• _Collected data entries_:
import Summits.AtomisticToContinuum.Crystallization.Theorems.OverbindingBudgetAffineFarFieldCollarWindow
import Summits.AtomisticToContinuum.Crystallization.Theorems.OverbindingBudgetAffineFarFieldCollarForms

/-!
# Overbinding budget, affine far field — «CollarAtlas»: the decidable atlas conditions and their soundness

Support file for `Summit.AtomisticToContinuum.Crystallization.Theses.OverbindingBudget.RobustDefectLimitWindows`
(sub-problem (2c), leaf SW♭(30), part 27V, interface row (R*), soundness side «27VI-SOUND», integer part). The K-file of the
27V-I certificate fixes a word window of `s`, a centre site `u₀`, the core form bound `Kc = 12ρc²` (`1728` at `ρc = 12`), the
piece list `I`, an INTEGER width table `wN` (widths `w u = ν·wN u/D`) supported on a finite band set `B`, integer tube books `WN`
(`W k = ν·WN k/D`), a scale `D > 0` and an integer `cN ≥ 0` with `D² ≤ 2cN²` (`cN/D ≥ 1/√2`); it discharges by `decide` the FINITE
INTEGER conditions (no `ℚ` in the kernel: fixed-point like the other K files)

* (A1) `∀ u ∈ barlowBox u₀ Ll La Lb, F(u,u₀) ≤ Kc → ∀ u' ∈ barlowNbrBox u, F(u,u') ≤ 24 → Kc < F(u',u₀) → (u,u') ∈ I`,
* (A3) `∀ u ∈ B, ∀ k ∈ I, D²·(2F(u,k.1) + 2F(u,k.2) − F(k.1,k.2)) ≤ 12·(2cN + 4·wN u + pieceRadiusN k)² → wN u ≤ WN k`,
* (A4) `∀ k ∈ I, 0 ≤ WN k`

(`F = barlowSiteForm s`, `pieceRadiusN k = D` for a bond, `0` otherwise), and this file turns them into the hypotheses `hI`, `hWd`,
`hW0` of `CollarWindow.interfaceRow_window` for `q₀ = placedSite s ν q R u₀`, `r_c = ν·ρc`, `r₀ = ν/√2` (★ `hI_of_atlas`,
★ `hWd_of_atlas`). The search boxes are complete by «CollarForms» `coord_sq_le_of_barlowSiteForm_le`; the star test is Apollonius in
integer form. (`hI'` is itself decidable on `I`.) KERNEL SANITY (scratch, `decide`): the hcp origin has exactly 12 form-12 and 6
form-24 sites in `barlowNbrBox`.
[this file]
-/

namespace Summit.AtomisticToContinuum.Crystallization.Theorems.OverbindingBudgetAffineFarFieldCollarAtlas

noncomputable section

open Set Metric
open Literature.MathematicalPhysics.StatisticalMechanics (IsHaggSeq)
open Summit.AtomisticToContinuum.Crystallization.Theorems.OverbindingBudgetAffineFarFieldCollarSites
open Summit.AtomisticToContinuum.Crystallization.Theorems.OverbindingBudgetAffineFarFieldCollarWindow
open Summit.AtomisticToContinuum.Crystallization.Theorems.OverbindingBudgetAffineFarFieldCollarForms

local notation "E3" => EuclideanSpace ℝ (Fin 3)
local notation "Idx" => ℤ × ℤ × ℤ

/-! ## §1 Search boxes (computable: `Finset.range` images, no order instances) -/

/-- The integer interval `[c − L, c + L]` as a computable `Finset`. -/
def barlowRange (c : ℤ) (L : ℕ) : Finset ℤ := (Finset.range (2 * L + 1)).image fun i : ℕ => c - L + i

/-- support: membership in the Barlow layer range `[c − L, c + L]`. [this file] -/
theorem mem_barlowRange_iff {c x : ℤ} {L : ℕ} : x ∈ barlowRange c L ↔ c - L ≤ x ∧ x ≤ c + L := by
  simp only [barlowRange, Finset.mem_image, Finset.mem_range]
  constructor
  · rintro ⟨i, hi, rfl⟩; omega
  · rintro ⟨h1, h2⟩; exact ⟨(x - (c - L)).toNat, by omega, by omega⟩

/-- The coordinate box about `u₀` with layer radius `Ll`, first in-layer radius `La`, second in-layer radius `Lb`. -/
def barlowBox (u₀ : Idx) (Ll La Lb : ℕ) : Finset Idx :=
  barlowRange u₀.1 Ll ×ˢ (barlowRange u₀.2.1 La ×ˢ barlowRange u₀.2.2 Lb)

/-- The neighbour box of a site: all sites of form `≤ 24` lie in it (`|Δl| ≤ 1`, `|Δa| ≤ 3`, `|Δb| ≤ 2`). -/
def barlowNbrBox (u : Idx) : Finset Idx := barlowBox u 1 3 2

/-- The piece radius at scale `D`, as an integer numerator over `2D`: `D` for a bond (`ν/2`), `0` otherwise. -/
def pieceRadiusN (s : ℤ → ℤ) (D : ℕ) (k : Idx × Idx) : ℤ := if barlowSiteForm s k.1 k.2 = 12 then D else 0

/-- The star form of a site against a pair: `2F(u,a) + 2F(u,b) − F(a,b)` (`= 48·dist(site u, midpoint)²/ν²`). -/
def barlowStarForm (s : ℤ → ℤ) (u : Idx) (k : Idx × Idx) : ℤ :=
  2 * barlowSiteForm s u k.1 + 2 * barlowSiteForm s u k.2 - barlowSiteForm s k.1 k.2

variable {s : ℤ → ℤ} {ν : ℝ} {q : E3} {R : E3 ≃ₗᵢ[ℝ] E3}

/-- support: box membership from squared coordinate bounds. [this file] -/
theorem mem_barlowBox_of_sq_lt {u u₀ : Idx} {Ll La Lb : ℕ} (hl : (u.1 - u₀.1) ^ 2 < ((Ll : ℤ) + 1) ^ 2)
    (ha : (u.2.1 - u₀.2.1) ^ 2 < ((La : ℤ) + 1) ^ 2) (hb : (u.2.2 - u₀.2.2) ^ 2 < ((Lb : ℤ) + 1) ^ 2) :
    u ∈ barlowBox u₀ Ll La Lb := by
  have h1 := abs_lt.1 (abs_lt_of_sq_lt_sq hl (by positivity))
  have h2 := abs_lt.1 (abs_lt_of_sq_lt_sq ha (by positivity))
  have h3 := abs_lt.1 (abs_lt_of_sq_lt_sq hb (by positivity))
  simp only [barlowBox, Finset.mem_product, mem_barlowRange_iff]
  omega

/-- support ★ (completeness of the core box): a site of form `≤ K` about `u₀` lies in `barlowBox u₀ Ll La Lb` as soon as
`K < 8(Ll+1)²`, `13K < 24(La+1)²`, `K < 4(Lb+1)²` (at `K = 1728`: `Ll = 14`, `La = 30`, `Lb = 20`). [«CollarForms»] -/
theorem mem_barlowBox_of_form_le (hs : IsHaggSeq s) {u u₀ : Idx} {K : ℤ} {Ll La Lb : ℕ} (hK : barlowSiteForm s u u₀ ≤ K)
    (hl : K < 8 * ((Ll : ℤ) + 1) ^ 2) (ha : 13 * K < 24 * ((La : ℤ) + 1) ^ 2) (hb : K < 4 * ((Lb : ℤ) + 1) ^ 2) :
    u ∈ barlowBox u₀ Ll La Lb := by
  obtain ⟨h1, h2, h3⟩ := coord_sq_le_of_barlowSiteForm_le hs hK
  exact mem_barlowBox_of_sq_lt (by linarith) (by linarith) (by linarith)

/-- support: the neighbour box is complete for form `≤ 24`. [«CollarForms»] -/
theorem mem_barlowNbrBox_of_form_le (hs : IsHaggSeq s) {u u' : Idx} (h : barlowSiteForm s u' u ≤ 24) : u' ∈ barlowNbrBox u :=
  mem_barlowBox_of_form_le hs h (by norm_num) (by norm_num) (by norm_num)

/-- support: the form is symmetric. [«CollarSites»] -/
theorem barlowSiteForm_comm (s : ℤ → ℤ) (u u' : Idx) : barlowSiteForm s u u' = barlowSiteForm s u' u := by
  unfold barlowSiteForm; ring

/-- support: the piece radius at scale `D`. [this file] -/
theorem pieceRadius_eq (s : ℤ → ℤ) (ν : ℝ) {D : ℕ} (hD : 0 < D) (k : Idx × Idx) :
    pieceRadius s ν k = ν * (pieceRadiusN s D k : ℝ) / (2 * D) := by
  have hD' : (D : ℝ) ≠ 0 := by positivity
  unfold pieceRadius pieceRadiusN
  split_ifs
  · push_cast; field_simp
  · push_cast; simp

/-- support: the integer piece radius is nonnegative. [this file] -/
theorem pieceRadiusN_nonneg (s : ℤ → ℤ) (D : ℕ) (k : Idx × Idx) : 0 ≤ pieceRadiusN s D k := by
  unfold pieceRadiusN; split_ifs <;> simp

/-! ## §2 Soundness of the finite conditions -/

/-- support: core membership about a reference site is the integer test `F(u,u₀) ≤ Kc` (`Kc = 12ρc²`). [«CollarForms»] -/
theorem mem_collarCoreSites_iff (hν : 0 < ν) {ρc : ℝ} (hρ : 0 ≤ ρc) {Kc : ℤ} (hKc : (Kc : ℝ) = 12 * ρc ^ 2) (u₀ u : Idx) :
    u ∈ collarCoreSites s ν q R (placedSite s ν q R u₀) (ν * ρc) ↔ barlowSiteForm s u u₀ ≤ Kc := by
  rw [← @Int.cast_le ℝ, hKc]
  exact dist_placedSite_le_scale_iff hν hρ u u₀

/-- ★★ hI OF THE INTERFACE ROW FROM (A1): with the core keyed by the integer test about the site `u₀` (`r_c = ν·ρc`,
`Kc = 12ρc²`) and complete boxes, the finite condition (A1) gives: every (core, non-core) pair of form `≤ 24` is listed.
[this file] -/
theorem hI_of_atlas (hs : IsHaggSeq s) (hν : 0 < ν) (u₀ : Idx) {ρc : ℝ} (hρ : 0 ≤ ρc) {Kc : ℤ} (hKc : (Kc : ℝ) = 12 * ρc ^ 2)
    {Ll La Lb : ℕ} (hl : Kc < 8 * ((Ll : ℤ) + 1) ^ 2) (ha : 13 * Kc < 24 * ((La : ℤ) + 1) ^ 2) (hb : Kc < 4 * ((Lb : ℤ) + 1) ^ 2)
    (I : Finset (Idx × Idx))
    (A1 : ∀ u ∈ barlowBox u₀ Ll La Lb, barlowSiteForm s u u₀ ≤ Kc → ∀ u' ∈ barlowNbrBox u, barlowSiteForm s u u' ≤ 24 →
      Kc < barlowSiteForm s u' u₀ → (u, u') ∈ I) :
    ∀ u ∈ collarCoreSites s ν q R (placedSite s ν q R u₀) (ν * ρc),
      ∀ u' ∉ collarCoreSites s ν q R (placedSite s ν q R u₀) (ν * ρc), barlowSiteForm s u u' ≤ 24 → (u, u') ∈ I := by
  intro u hu u' hu' hF
  rw [mem_collarCoreSites_iff hν hρ hKc] at hu hu'
  exact A1 u (mem_barlowBox_of_form_le hs hu hl ha hb) hu u' (mem_barlowNbrBox_of_form_le hs (by rwa [barlowSiteForm_comm])) hF
    (lt_of_not_ge hu')

/-- ★★ hWd AND hW0 OF THE INTERFACE ROW FROM (A3), (A4): widths `w u = ν·wN u/D` with `wN ≥ 0` supported on `B`, books
`W k = ν·WN k/D`, `r₀ = ν/√2 ≤ ν·cN/D`; the integer star test over-approximates the real one (Apollonius in integer form), so (A3)
on `B` and (A4) give the star domination for EVERY site. [this file] -/
theorem hWd_of_atlas (hν : 0 < ν) {r₀ : ℝ} (hr₀ : r₀ = ν / Real.sqrt 2) (I : Finset (Idx × Idx)) (B : Finset Idx) {D : ℕ}
    (hD : 0 < D) {cN : ℤ} (hcN : 0 ≤ cN) (hc : (D : ℤ) ^ 2 ≤ 2 * cN ^ 2) (wN : Idx → ℤ) (WN : Idx × Idx → ℤ)
    (hw0 : ∀ u, 0 ≤ wN u) (hwB : ∀ u ∉ B, wN u = 0)
    (A3 : ∀ u ∈ B, ∀ k ∈ I, (D : ℤ) ^ 2 * barlowStarForm s u k ≤ 12 * (2 * cN + 4 * wN u + pieceRadiusN s D k) ^ 2 → wN u ≤ WN k)
    (A4 : ∀ k ∈ I, 0 ≤ WN k) :
    (∀ k ∈ I, (0 : ℝ) ≤ ν * (WN k : ℝ) / D) ∧
      ∀ u, ∀ k ∈ I, dist (placedSite s ν q R u) (midpoint ℝ (placedSite s ν q R k.1) (placedSite s ν q R k.2)) ≤
        r₀ + 2 * (ν * (wN u : ℝ) / D) + pieceRadius s ν k → ν * (wN u : ℝ) / D ≤ ν * (WN k : ℝ) / D := by
  have hDr : (0 : ℝ) < D := by exact_mod_cast hD
  have hW0 : ∀ k ∈ I, (0 : ℝ) ≤ ν * (WN k : ℝ) / D := fun k hk =>
    div_nonneg (mul_nonneg hν.le (by exact_mod_cast A4 k hk)) hDr.le
  refine ⟨hW0, fun u k hk hd => ?_⟩
  by_cases hu : u ∈ B
  · -- 1/√2 ≤ cN/D
    have hsqrt : 1 / Real.sqrt 2 ≤ (cN : ℝ) / D := by
      have h2 : (0 : ℝ) < Real.sqrt 2 := by positivity
      rw [div_le_div_iff₀ h2 hDr, one_mul]
      have hc' : ((D : ℤ) ^ 2 : ℝ) ≤ (2 * cN ^ 2 : ℤ) := by exact_mod_cast hc
      push_cast at hc'
      have hcNr : (0 : ℝ) ≤ cN := by exact_mod_cast hcN
      have h0 : (0 : ℝ) ≤ (cN : ℝ) * Real.sqrt 2 := by positivity
      nlinarith [Real.sq_sqrt (zero_le_two (α := ℝ))]
    -- the real star radius is at most ν·t, t = (2cN + 4 wN u + ρN k)/(2D)
    set num : ℤ := 2 * cN + 4 * wN u + pieceRadiusN s D k with hnum
    set t : ℝ := (num : ℝ) / (2 * D) with ht
    have hnum0 : (0 : ℝ) ≤ num := by
      rw [hnum]; have := hw0 u; have := pieceRadiusN_nonneg s D k; push_cast; positivity
    have ht0 : 0 ≤ t := by rw [ht]; positivity
    have htT : r₀ + 2 * (ν * (wN u : ℝ) / D) + pieceRadius s ν k ≤ ν * t := by
      rw [ht, hnum, hr₀, pieceRadius_eq s ν hD]
      push_cast
      have e : ν * ((2 * cN + 4 * wN u + pieceRadiusN s D k : ℝ) / (2 * D)) =
          ν * ((cN : ℝ) / D) + 2 * (ν * (wN u : ℝ) / D) + ν * (pieceRadiusN s D k : ℝ) / (2 * D) := by
        field_simp; ring
      rw [e]
      have : ν / Real.sqrt 2 = ν * (1 / Real.sqrt 2) := by ring
      rw [this]
      nlinarith [mul_le_mul_of_nonneg_left hsqrt hν.le]
    have hreal := (dist_placedSite_midpoint_le_iff (s := s) (q := q) (R := R) hν.le (by positivity : 0 ≤ ν * t) u k.1 k.2).1
      (hd.trans htT)
    rw [form_le_iff_of_scale hν, ht] at hreal
    -- clear the denominator: X ≤ 48 (num/(2D))² ↔ D²·X ≤ 12·num²
    have hreal' : ((D : ℤ) ^ 2 * barlowStarForm s u k : ℤ) ≤ ((12 * num ^ 2 : ℤ) : ℝ) := by
      push_cast
      unfold barlowStarForm
      push_cast
      have hD2 : (0 : ℝ) < (D : ℝ) ^ 2 := by positivity
      have key : (2 * (barlowSiteForm s u k.1 : ℝ) + 2 * (barlowSiteForm s u k.2 : ℝ) - (barlowSiteForm s k.1 k.2 : ℝ)) *
          (D : ℝ) ^ 2 ≤ 48 * ((num : ℝ) / (2 * D)) ^ 2 * (D : ℝ) ^ 2 := mul_le_mul_of_nonneg_right hreal hD2.le
      have e : 48 * ((num : ℝ) / (2 * D)) ^ 2 * (D : ℝ) ^ 2 = 12 * (num : ℝ) ^ 2 := by
        field_simp; ring
      rw [e] at key
      linarith
    have hint : (D : ℤ) ^ 2 * barlowStarForm s u k ≤ 12 * num ^ 2 := by exact_mod_cast hreal'
    have hq := A3 u hu k hk hint
    have : (wN u : ℝ) ≤ WN k := by exact_mod_cast hq
    exact div_le_div_of_nonneg_right (mul_le_mul_of_nonneg_left this hν.le) hDr.le
  · rw [hwB u hu]; push_cast; rw [mul_zero, zero_div]; exact hW0 k hk

end

end Summit.AtomisticToContinuum.Crystallization.Theorems.OverbindingBudgetAffineFarFieldCollarAtlas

• _TASK_:
The string "about" may appear in the lines of the records above. State how many lines contain it, with no other words.

• _RESULT FOR THIS EXERCISE_:
4